I Difference between logistic regression and SVMs

I Maximum margin principleI Target function for SVMsI Slack variables for mis-classified pointsI Kernel trick allows non-linear generalizations

More Summary

Software:

Key points:

I Difference between logistic regression and SVMsI Maximum margin principle

I Target function for SVMsI Slack variables for mis-classified pointsI Kernel trick allows non-linear generalizations

More Summary

Software:

Key points:

I Difference between logistic regression and SVMsI Maximum margin principleI Target function for SVMs

I Slack variables for mis-classified pointsI Kernel trick allows non-linear generalizations

More Summary

Software:

Key points:

I Difference between logistic regression and SVMsI Maximum margin principleI Target function for SVMsI Slack variables for mis-classified points

I Kernel trick allows non-linear generalizations

More Summary

Software:

Key points:

CSC 411: Lecture 16: Kernelsurtasun/courses/CSC411_Fall16/16_svm.pdfZemel, Urtasun, Fidler (UofT)...

Documents

Transcript of CSC 411: Lecture 16: Kernelsurtasun/courses/CSC411_Fall16/16_svm.pdfZemel, Urtasun, Fidler (UofT)...

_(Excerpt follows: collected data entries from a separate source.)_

import Literature.NumberTheory.EllipticCurves.ShintaniGenusSymbols
import Mathlib.Data.Nat.ChineseRemainder
import HarnessLib

/-!
# Symmetry of the genus weights: `ω_D = ω_{D'}` on forms of reduced discriminant `D D'`

An arithmetic brick for the explicit (Shintani-lift) route to Waldspurger's relation behind Tunnell's
theorem (`Literature.NumberTheory.EllipticCurves.Tunnell1983_a_sq_propto_L_one`, `…_b_sq_propto_L_one`; endgame
`TunnellWaldspurgerSymmetricFamilyProofs`): the endgame needs ONE symmetry of the coefficient matrix
of the family of twisted lifts, `a_{G_D}(D₀) = a_{G_{D₀}}(D)`, and both sides are the same weighted
sum of cycle integrals over the lattice vectors `v` with `n(v) = D D₀` (`Shintani.nQ`) as soon as the
two GENUS WEIGHTS agree on those vectors. For the weights of `ShintaniGenusSymbols`
(`ω_D(v) = χ₋₄(v₂) ∏_{p ∣ D} Ω_p(v)`, `Ω_p = Shintani.coneSym`) we PROVE exactly this
(Gross–Kohnen–Zagier 1987, §I.2: "`χ_{D₁}(Q) = χ_{D₂}(Q)` if `Q` has discriminant `D₁ D₂`"):

* `prod_coneSym_eq_of_nQ_eq_mul` — for odd square-free `D, D'` with **`D ≡ D' (mod 4)`** and `v` with
  `v₂` odd and `n(v) = D D'`: `∏_{p ∣ D} Ω_p(v) = ∏_{p ∣ D'} Ω_p(v)`;
* `genusWt_eq_of_nQ_eq_mul` — hence **`ω_D(v) = ω_{D'}(v)` whenever `n(v) = D D'`**, `D ≡ D' (mod 4)`
  (for `v₂` even both sides vanish). Coprimality of `D, D'` is NOT needed — which is what lets the
  endgame use the fixed auxiliary indices `D₀ = 1, 3, 5`.

The congruence `D ≡ D' (mod 4)` is necessary (e.g. `D = 1, D' = 3`, `v = (3, -3, 191)`:
`ω₁(v) = -1 ≠ 1 = ω₃(v)`); it is where quadratic reciprocity enters.

Proof. If some prime `p ∣ D D'` divides `v₀, v₁, v₂`, then `p² ∣ n(v) = D D'`, so `p` divides both
`D` and `D'` and `Ω_p(v) = 0` kills both products. Otherwise `ι(v)(s, 1) = 64v₀s² + 128v₁s + v₂`
is not identically zero modulo any `p ∣ D D'` (at `s = 0, ±1` its values cannot all vanish), so by
the Chinese remainder theorem there is `s` with `r = ι(v)(s,1)` prime to `D D'`, and `r` is odd.
By Lemmas A/B of `ShintaniGenusSymbols` (`Ω_p(v)` is the Legendre symbol of any value of `ι(v)`
prime to `p`, `coneSym_eq_jacobiSym_binVal`) and multiplicativity, `∏_{p∣D} Ω_p(v) = (r/D)` and
`∏_{p∣D'} Ω_p(v) = (r/D')` (Jacobi symbols), whose product is `(r/DD')`. Now `DD' ≡ 1 (mod 4)`, so
`(r/DD') = (|r|/DD') = (DD'/|r|)` (the sign is `χ₋₄(DD') = 1`; reciprocity), and
`(DD'/|r|) = (256·DD'/|r|) = (L²/|r|) = 1` with `L = 128(v₀s + v₁)`, because
`L² - 256 n(v) = 256 v₀ · r` (`disc ι(v) = 256 n(v)` is a square modulo the represented value `r`)
and `gcd(L, r) = 1` (a common prime would divide `256 DD'`). Hence `(r/D)(r/D') = 1` with
`(r/D') = ±1`, i.e. `(r/D) = (r/D')`.

No definitions, no named facts.

## References

* B. Gross, W. Kohnen, D. Zagier, *Heegner points and derivatives of L-series. II*, Math. Ann. 278
  (1987) 497–562, §I.2, p. 508 (the genus character `χ_D(Q)` on forms of discriminant divisible by
  `D`; `χ_{D₁}(Q) = χ_{D₂}(Q)` for `disc Q = D₁D₂`).
* W. Kohnen, *Fourier coefficients of modular forms of half-integral weight*, Math. Ann. 271 (1985)
  237–268, §1, (5) (symmetry of `r_{k,N}(f; D, D')`).
* T. Shintani, Nagoya Math. J. 58 (1975), §2, Thm. 2. [Shintani1975]
-/

namespace Literature.NumberTheory.EllipticCurves.Shintani

open Finset

/-! ### `Ω_p` is the Legendre symbol of any represented value prime to `p` -/

section

variable {p : ℕ} [hp : Fact p.Prime]

/-- **Lemmas A and B together**: for an odd prime `p ∣ n(v)` and any value `r = ι(v)(s,t)` prime to
`p`, `Ω_p(v) = (r/p)`. [cite: Shintani1975, §2] -/
theorem coneSym_eq_jacobiSym_binVal (hp2 : p ≠ 2) {v : Fin 3 → ℤ} (hn : (p : ℤ) ∣ nQ v) {s t : ℤ}
    (hval : ¬ (p : ℤ) ∣ binVal v s t) : coneSym p v = jacobiSym (binVal v s t) p := by
  unfold coneSym
  rw [if_pos hn]
  by_cases h0 : (p : ℤ) ∣ v 0
  · rw [if_pos h0]
    have hmod := binVal_modEq_of_dvd_zero hp2 hn h0 s t
    have ht : ¬ (p : ℤ) ∣ t := by
      intro ht
      exact hval ((dvd_iff_of_modEq hmod).mpr (dvd_mul_of_dvd_right (dvd_pow ht two_ne_zero) _))
    rw [jacobiSym.mod_left' hmod, jacobiSym_mul_sq ht]
  · rw [if_neg h0, jacobiSym_binVal_of_not_dvd hp2 hn h0 hval]

end

/-! ### Products over the prime factors of a square-free number are Jacobi symbols -/

/-- `J(a | ∏_{p ∈ s} p) = ∏_{p ∈ s} J(a | p)` for a finite set of primes. [folklore] -/
theorem jacobiSym_prod_primes (a : ℤ) (s : Finset ℕ) (hs : ∀ p ∈ s, p.Prime) :
    jacobiSym a (∏ p ∈ s, p) = ∏ p ∈ s, jacobiSym a p := by
  induction s using Finset.induction_on with
  | empty => simp [jacobiSym.one_right]
  | insert q s hq ih =>
    rw [prod_insert hq, prod_insert hq]
    have hq0 : q ≠ 0 := (hs q (mem_insert_self q s)).ne_zero
    have hs0 : ∏ p ∈ s, p ≠ 0 := prod_ne_zero_iff.mpr fun p hp' ↦ (hs p (mem_insert_of_mem hp')).ne_zero
    rw [jacobiSym.mul_right' a hq0 hs0, ih fun p hp' ↦ hs p (mem_insert_of_mem hp')]

/-- **`∏_{p ∣ D} Ω_p(v) = (r/D)`** for square-free odd `D ∣ n(v)` and a value `r = ι(v)(s,t)` prime to
`D`. [cite: Shintani1975, §2] -/
theorem prod_coneSym_eq_jacobiSym {D : ℕ} (hD : Squarefree D) (hDodd : Odd D) {v : Fin 3 → ℤ}
    (hn : (D : ℤ) ∣ nQ v) {s t : ℤ} (hval : ∀ p ∈ D.primeFactors, ¬ (p : ℤ) ∣ binVal v s t) :
    ∏ p ∈ D.primeFactors, coneSym p v = jacobiSym (binVal v s t) D := by
  conv_rhs => rw [← Nat.prod_primeFactors_of_squarefree hD]
  rw [jacobiSym_prod_primes _ _ fun p hp ↦ Nat.prime_of_mem_primeFactors hp]
  refine prod_congr rfl fun p hp ↦ ?_
  have hpp : p.Prime := Nat.prime_of_mem_primeFactors hp
  haveI : Fact p.Prime := ⟨hpp⟩
  have hp2 : p ≠ 2 := by
    rintro rfl
    exact (Nat.not_even_iff_odd.mpr hDodd) (even_iff_two_dvd.mpr (Nat.dvd_of_mem_primeFactors hp))
  have hpn : (p : ℤ) ∣ nQ v := (Int.natCast_dvd_natCast.mpr (Nat.dvd_of_mem_primeFactors hp)).trans hn
  exact coneSym_eq_jacobiSym_binVal hp2 hpn (hval p hp)

/-! ### A value of `ι(v)(·, 1)` prime to a given finite set of odd primes -/

/-- The values of `s ↦ ι(v)(s, 1)` at `s = 0, 1, -1` cannot all vanish modulo an odd prime `p`
unless `p` divides `v₀, v₁, v₂`. [folklore] -/
theorem exists_binVal_not_dvd_of_prime {p : ℕ} (hp : p.Prime) (hp2 : p ≠ 2) {v : Fin 3 → ℤ}
    (hv : ¬ ((p : ℤ) ∣ v 0 ∧ (p : ℤ) ∣ v 1 ∧ (p : ℤ) ∣ v 2)) :
    ∃ s : ℤ, (s = 0 ∨ s = 1 ∨ s = -1) ∧ ¬ (p : ℤ) ∣ binVal v s 1 := by
  by_contra hcon
  simp only [not_exists, not_and, not_not] at hcon
  have h0 := hcon 0 (Or.inl rfl)
  have h1 := hcon 1 (Or.inr (Or.inl rfl))
  have hm1 := hcon (-1) (Or.inr (Or.inr rfl))
  simp only [binVal] at h0 h1 hm1
  have hv2 : (p : ℤ) ∣ v 2 := by simpa using h0
  have hpI : Prime (p : ℤ) := Nat.prime_iff_prime_int.mp hp
  have hp2' : ¬ (p : ℤ) ∣ 2 := by
    intro h
    have : (p : ℤ) ≤ 2 := Int.le_of_dvd two_pos h
    have h2 : 2 ≤ p := hp.two_le
    omega
  have h128 : ¬ (p : ℤ) ∣ 128 := fun h ↦ hp2' (hpI.dvd_of_dvd_pow (show (p:ℤ) ∣ 2 ^ 7 by norm_num; exact h))
  have h256 : ¬ (p : ℤ) ∣ 256 := fun h ↦ hp2' (hpI.dvd_of_dvd_pow (show (p:ℤ) ∣ 2 ^ 8 by norm_num; exact h))
  -- sum and difference of the values at `±1`
  have hsum : (p : ℤ) ∣ 128 * v 0 + 2 * v 2 := by
    have := dvd_add h1 hm1; ring_nf at this ⊢; exact this
  have hdiff : (p : ℤ) ∣ 256 * v 1 := by
    have := dvd_sub h1 hm1; ring_nf at this ⊢; exact this
  have hv0 : (p : ℤ) ∣ v 0 := by
    have : (p : ℤ) ∣ 128 * v 0 := by
      have := dvd_sub hsum (dvd_mul_of_dvd_right hv2 2); ring_nf at this ⊢; exact this
    exact (hpI.dvd_or_dvd this).resolve_left h128
  have hv1 : (p : ℤ) ∣ v 1 := (hpI.dvd_or_dvd hdiff).resolve_left h256
  exact hv ⟨hv0, hv1, hv2⟩

/-- Polynomial congruence: `s ≡ s' (mod p)` implies `ι(v)(s,1) ≡ ι(v)(s',1) (mod p)`. [folklore] -/
theorem binVal_modEq_of_modEq {v : Fin 3 → ℤ} {n s s' : ℤ} (h : s ≡ s' [ZMOD n]) :
    binVal v s 1 ≡ binVal v s' 1 [ZMOD n] := by
  unfold binVal
  exact (((Int.ModEq.refl _).mul (h.pow 2)).add
    ((((Int.ModEq.refl _).mul h)).mul (Int.ModEq.refl 1))).add (Int.ModEq.refl _)

/-- **A value prime to a finite set of odd primes** (Chinese remainder): if `ι(v)` is not identically
zero modulo any `p ∈ S`, there is `s` with `ι(v)(s,1)` prime to every `p ∈ S`. [folklore] -/
theorem exists_binVal_not_dvd (S : Finset ℕ) (hS : ∀ p ∈ S, p.Prime ∧ p ≠ 2) {v : Fin 3 → ℤ}
    (hv : ∀ p ∈ S, ¬ ((p : ℤ) ∣ v 0 ∧ (p : ℤ) ∣ v 1 ∧ (p : ℤ) ∣ v 2)) :
    ∃ s : ℤ, ∀ p ∈ S, ¬ (p : ℤ) ∣ binVal v s 1 := by
  classical
  -- residues `a p ∈ {0, 1, p - 1}` with `p ∤ ι(v)(a p, 1)`
  have hchoice : ∀ p ∈ S, ∃ a : ℕ, ¬ (p : ℤ) ∣ binVal v a 1 := by
    intro p hp
    obtain ⟨s, hs, hval⟩ := exists_binVal_not_dvd_of_prime (hS p hp).1 (hS p hp).2 (hv p hp)
    rcases hs with rfl | rfl | rfl
    · exact ⟨0, by simpa using hval⟩
    · exact ⟨1, by simpa using hval⟩
    · refine ⟨p - 1, fun h ↦ hval ?_⟩
      have hp1 : 1 ≤ p := (hS p hp).1.one_lt.le
      have hmod : ((p - 1 : ℕ) : ℤ) ≡ -1 [ZMOD p] := by
        rw [Int.modEq_iff_dvd]
        push_cast [Nat.cast_sub hp1]
        exact ⟨-1, by ring⟩
      exact (dvd_iff_of_modEq (binVal_modEq_of_modEq hmod)).mp h
  choose! a ha using hchoice
  have hs0 : ∀ p ∈ S, (id p : ℕ) ≠ 0 := fun p hp ↦ (hS p hp).1.ne_zero
  have hpp : Set.Pairwise (S : Set ℕ) (Function.onFun Nat.Coprime id) := by
    intro p hp q hq hpq
    exact (Nat.coprime_primes (hS p hp).1 (hS q hq).1).mpr hpq
  obtain ⟨k, hk⟩ := Nat.chineseRemainderOfFinset a id S hs0 hpp
  refine ⟨k, fun p hp h ↦ ha p hp ?_⟩
  have hmod : ((k : ℕ) : ℤ) ≡ ((a p : ℕ) : ℤ) [ZMOD (p : ℕ)] := Int.natCast_modEq_iff.mpr (hk p hp)
  exact (dvd_iff_of_modEq (binVal_modEq_of_modEq hmod)).mp h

CSC Thermal Interface Materials

Teaching Material for CSC 789 (Multiparadigmatic programming)matt/tenure/vol7/vol7.pdf · Teaching Material for CSC 789 (Multiparadigmatic programming) The content of this package

CSC 413/513: Intro to Algorithms

CSC 311: Introduction to Machine Learning · 2020. 11. 4. · CSC 311: Introduction to Machine Learning Lecture 8 - Probabilistic Models Pt. II, PCA Roger Grosse Chris Maddison Juhan

Πολεμική τακτική και στρατηγική 411-362 π.Χ. · Ασία ο Ξενοφών μετατράπηκε κατ’ ουσία σε αρχιστράτηγο.

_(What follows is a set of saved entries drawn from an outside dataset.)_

/-- **The crux implies the leak** (so restating the route's pole half as the leak weakens it): given
`WindowInfraredBound`'s `(C, ε₀, L₀)` at `(U, δ)` and a budget `b > 0`, the window `ε := min ε₀ (b/(C+1))`
has `C ε ≤ b`, hence `Σ_{m ≠ 0, |q_m| ≤ ε} ‖Δ_d(m)ψ‖²/L² ≤ C ε L² ≤ b L²` for all even `L ≥ L₀` and every
normalised sector ground state. Both bodies verbatim (`Theses.FunctionFieldCertificate.WindowInfraredBound` =
`Theses.KacWindowPenalty.WindowInfraredBound`). [folklore] -/
theorem infraredLeak_of_windowInfraredBound :
    (∀ U : ℝ, 0 < U → ∀ δ ∈ Set.Ioo (0:ℝ) (1 / 2), ∃ C ε₀ : ℝ, 0 ≤ C ∧ 0 < ε₀ ∧ ∃ L₀ : ℕ, ∀ ε ∈ Set.Ioc (0:ℝ) ε₀, ∀ (L : ℕ) [NeZero L], L₀ ≤ L → Even L → let D : (Fin 2 → ZMod L) → Matrix (Finset (Literature.MathematicalPhysics.QuantumLattice.Orb (Literature.MathematicalPhysics.QuantumLattice.FermionTorus 2 L))) (Finset (Literature.MathematicalPhysics.QuantumLattice.Orb (Literature.MathematicalPhysics.QuantumLattice.FermionTorus 2 L))) ℂ := fun m => ∑ x : Fin 2 → ZMod L, Complex.exp (-(2 * Real.pi * Complex.I * (((∑ i : Fin 2, m i * x i).val : ℕ) : ℂ) / (L : ℂ))) • Literature.MathematicalPhysics.QuantumLattice.localPair Literature.MathematicalPhysics.QuantumLattice.dWaveFormFactor L x; ∀ ψ : Literature.MathematicalPhysics.QuantumLattice.Fock (Literature.MathematicalPhysics.QuantumLattice.Orb (Literature.MathematicalPhysics.QuantumLattice.FermionTorus 2 L)), star ψ ⬝ᵥ ψ = 1 → Literature.MathematicalPhysics.QuantumLattice.IsGroundStateInSector (Literature.MathematicalPhysics.QuantumLattice.hubbardTorus 2 L 1 U) (2 * ⌊(1 - δ) * (L : ℝ) ^ 2 / 2⌋₊) 0 ψ → (∑ m : Fin 2 → ZMod L, if m ≠ 0 ∧ (2 * Real.pi / (L : ℝ)) ^ 2 * (∑ i : Fin 2, (((m i).valMinAbs : ℤ) : ℝ) ^ 2) ≤ ε ^ 2 then (star (Matrix.mulVec (D m) ψ) ⬝ᵥ Matrix.mulVec (D m) ψ).re / (L : ℝ) ^ 2 else 0) ≤ C * ε * (L : ℝ) ^ 2) →
    (∀ U : ℝ, 0 < U → ∀ δ ∈ Set.Ioo (0:ℝ) (1 / 2), ∀ b : ℝ, 0 < b → ∃ ε : ℝ, 0 < ε ∧ ∃ L₀ : ℕ, ∀ (L : ℕ) [NeZero L], L₀ ≤ L → Even L → let D : (Fin 2 → ZMod L) → Matrix (Finset (Literature.MathematicalPhysics.QuantumLattice.Orb (Literature.MathematicalPhysics.QuantumLattice.FermionTorus 2 L))) (Finset (Literature.MathematicalPhysics.QuantumLattice.Orb (Literature.MathematicalPhysics.QuantumLattice.FermionTorus 2 L))) ℂ := fun m => ∑ x : Fin 2 → ZMod L, Complex.exp (-(2 * Real.pi * Complex.I * (((∑ i : Fin 2, m i * x i).val : ℕ) : ℂ) / (L : ℂ))) • Literature.MathematicalPhysics.QuantumLattice.localPair Literature.MathematicalPhysics.QuantumLattice.dWaveFormFactor L x; ∀ ψ : Literature.MathematicalPhysics.QuantumLattice.Fock (Literature.MathematicalPhysics.QuantumLattice.Orb (Literature.MathematicalPhysics.QuantumLattice.FermionTorus 2 L)), star ψ ⬝ᵥ ψ = 1 → Literature.MathematicalPhysics.QuantumLattice.IsGroundStateInSector (Literature.MathematicalPhysics.QuantumLattice.hubbardTorus 2 L 1 U) (2 * ⌊(1 - δ) * (L : ℝ) ^ 2 / 2⌋₊) 0 ψ → (∑ m : Fin 2 → ZMod L, if m ≠ 0 ∧ (2 * Real.pi / (L : ℝ)) ^ 2 * (∑ i : Fin 2, (((m i).valMinAbs : ℤ) : ℝ) ^ 2) ≤ ε ^ 2 then (star (Matrix.mulVec (D m) ψ) ⬝ᵥ Matrix.mulVec (D m) ψ).re / (L : ℝ) ^ 2 else 0) ≤ b * (L : ℝ) ^ 2) := by
  intro hW U hU δ hδ b hb
  obtain ⟨C, ε₀, hC, hε₀, L₀, h⟩ := hW U hU δ hδ
  have hC1 : 0 < C + 1 := by linarith
  refine ⟨min ε₀ (b / (C + 1)), lt_min hε₀ (by positivity), L₀, ?_⟩
  intro L _ hL hev D ψ hψ hgs
  have hεmem : min ε₀ (b / (C + 1)) ∈ Set.Ioc (0 : ℝ) ε₀ := ⟨lt_min hε₀ (by positivity), min_le_left _ _⟩
  have hCε : C * min ε₀ (b / (C + 1)) ≤ b := by
    calc C * min ε₀ (b / (C + 1)) ≤ (C + 1) * (b / (C + 1)) :=
          mul_le_mul (by linarith) (min_le_right _ _) (lt_min hε₀ (by positivity)).le hC1.le
      _ = b := by field_simp
  have hLr : (0 : ℝ) ≤ (L : ℝ) ^ 2 := by positivity
  exact (h _ hεmem L hL hev ψ hψ hgs).trans (mul_le_mul_of_nonneg_right hCε hLr)

/- Consistency (checked in the lead's work folder, not landed to avoid a duplicate statement): the filed
Assembly `MesoscopicPairOrder → WindowInfraredBound → HubbardSuperconductivity` is
`fun hMeso hWindow => summit_of_mesoscopicPairOrder_of_infraredLeak hMeso (infraredLeak_of_windowInfraredBound hWindow)`. -/

end Summit.HubbardSuperconductivity.HubbardSuperconductivity.Theorems.WindowInfraredBound

end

CSC 473 Automata, Grammars & Languages 10/20/10 · CSC 473 Automata, Grammars & Languages 10/20/10 2 C SC 473 Automata, Grammars & Languages 44 PDA CFG (contʼd) Trace computation

Φύλλο 411 | Όχι στην καταστροφή 411.pdf · Ισόγειο κατάστημα - οριζόντια ιδιοκτησία, (πλατεία Μαντώ Μαυρογένους),

Αναρχία (16)

Chapter 4web.mst.edu/~hale/courses/411/411_notes/Chapter4.ver5c.pdf · Chapter 4 Boundary Value Problems in Spherical and Cylindrical Coordinates 4.1 Laplace’s Equation in spherical

ΣΥΝΤΟΜΟ 2ΙΟ 3ΡΑΦΙΚΟ ΣΗΜ 5ΙΩΜΑ · 2014. 5. 24. · Extremadura, Badajoz, Spain από 26 έως 28 Φεβρουαρίου 2013. ( 410- 411) Δ. Eπαγγελμα

Metal-enriched plasmainprotogalactichalos5 Inter-University Centre for Astronomy and Astrophysics, Post Bag 4, Ganesh Khind, Pune 411 007, India Received 23 January, 2009 / Accepted

Φιλοσοφία - CORE · 2017-01-05 · Πρωταγόρας από τα Άβδηρα( 480-411) • Πέρασε μεγάλο μέρος της ζωής του ταξιδεύοντας

CSC 261/461 – Database Systems Lecture 13

ID Alignment: CSC

Genetica 16

CSC 425 - Principles of Compiler Design Ischwesin/fall19/csc425/... · 2019. 10. 8. · Review LL parsing Shift-reduce parsing The LR parsing algorithm Constructing LR parsing tables.

Νέος CEΟ στην Αθ. Ζυθοποιία - Ποιος αντικαθιστά το Ζ. Μηνά · 1 Δευτέρα, 25 Σεπτεμβρίου 2017 Τεύχος #411 Η ΚΑΘΗΜΕΡΙΝΗ

Mitotic polarization of transcription factors during ...diposit.ub.edu/dspace/bitstream/2445/157719/1/688667.pdfsmall population of cells, termed cancer stem cells (CSC) or tumor-initiating

411. MerikŁc DiaforikŁc Exis‚seic

1 Andrea Bangert, ATLAS SCT Meeting, 18.05.2007 Monte Carlo Studies Of Top Quark Pair Production Andrea Bangert, Max Planck Institute of Physics, CSC T6.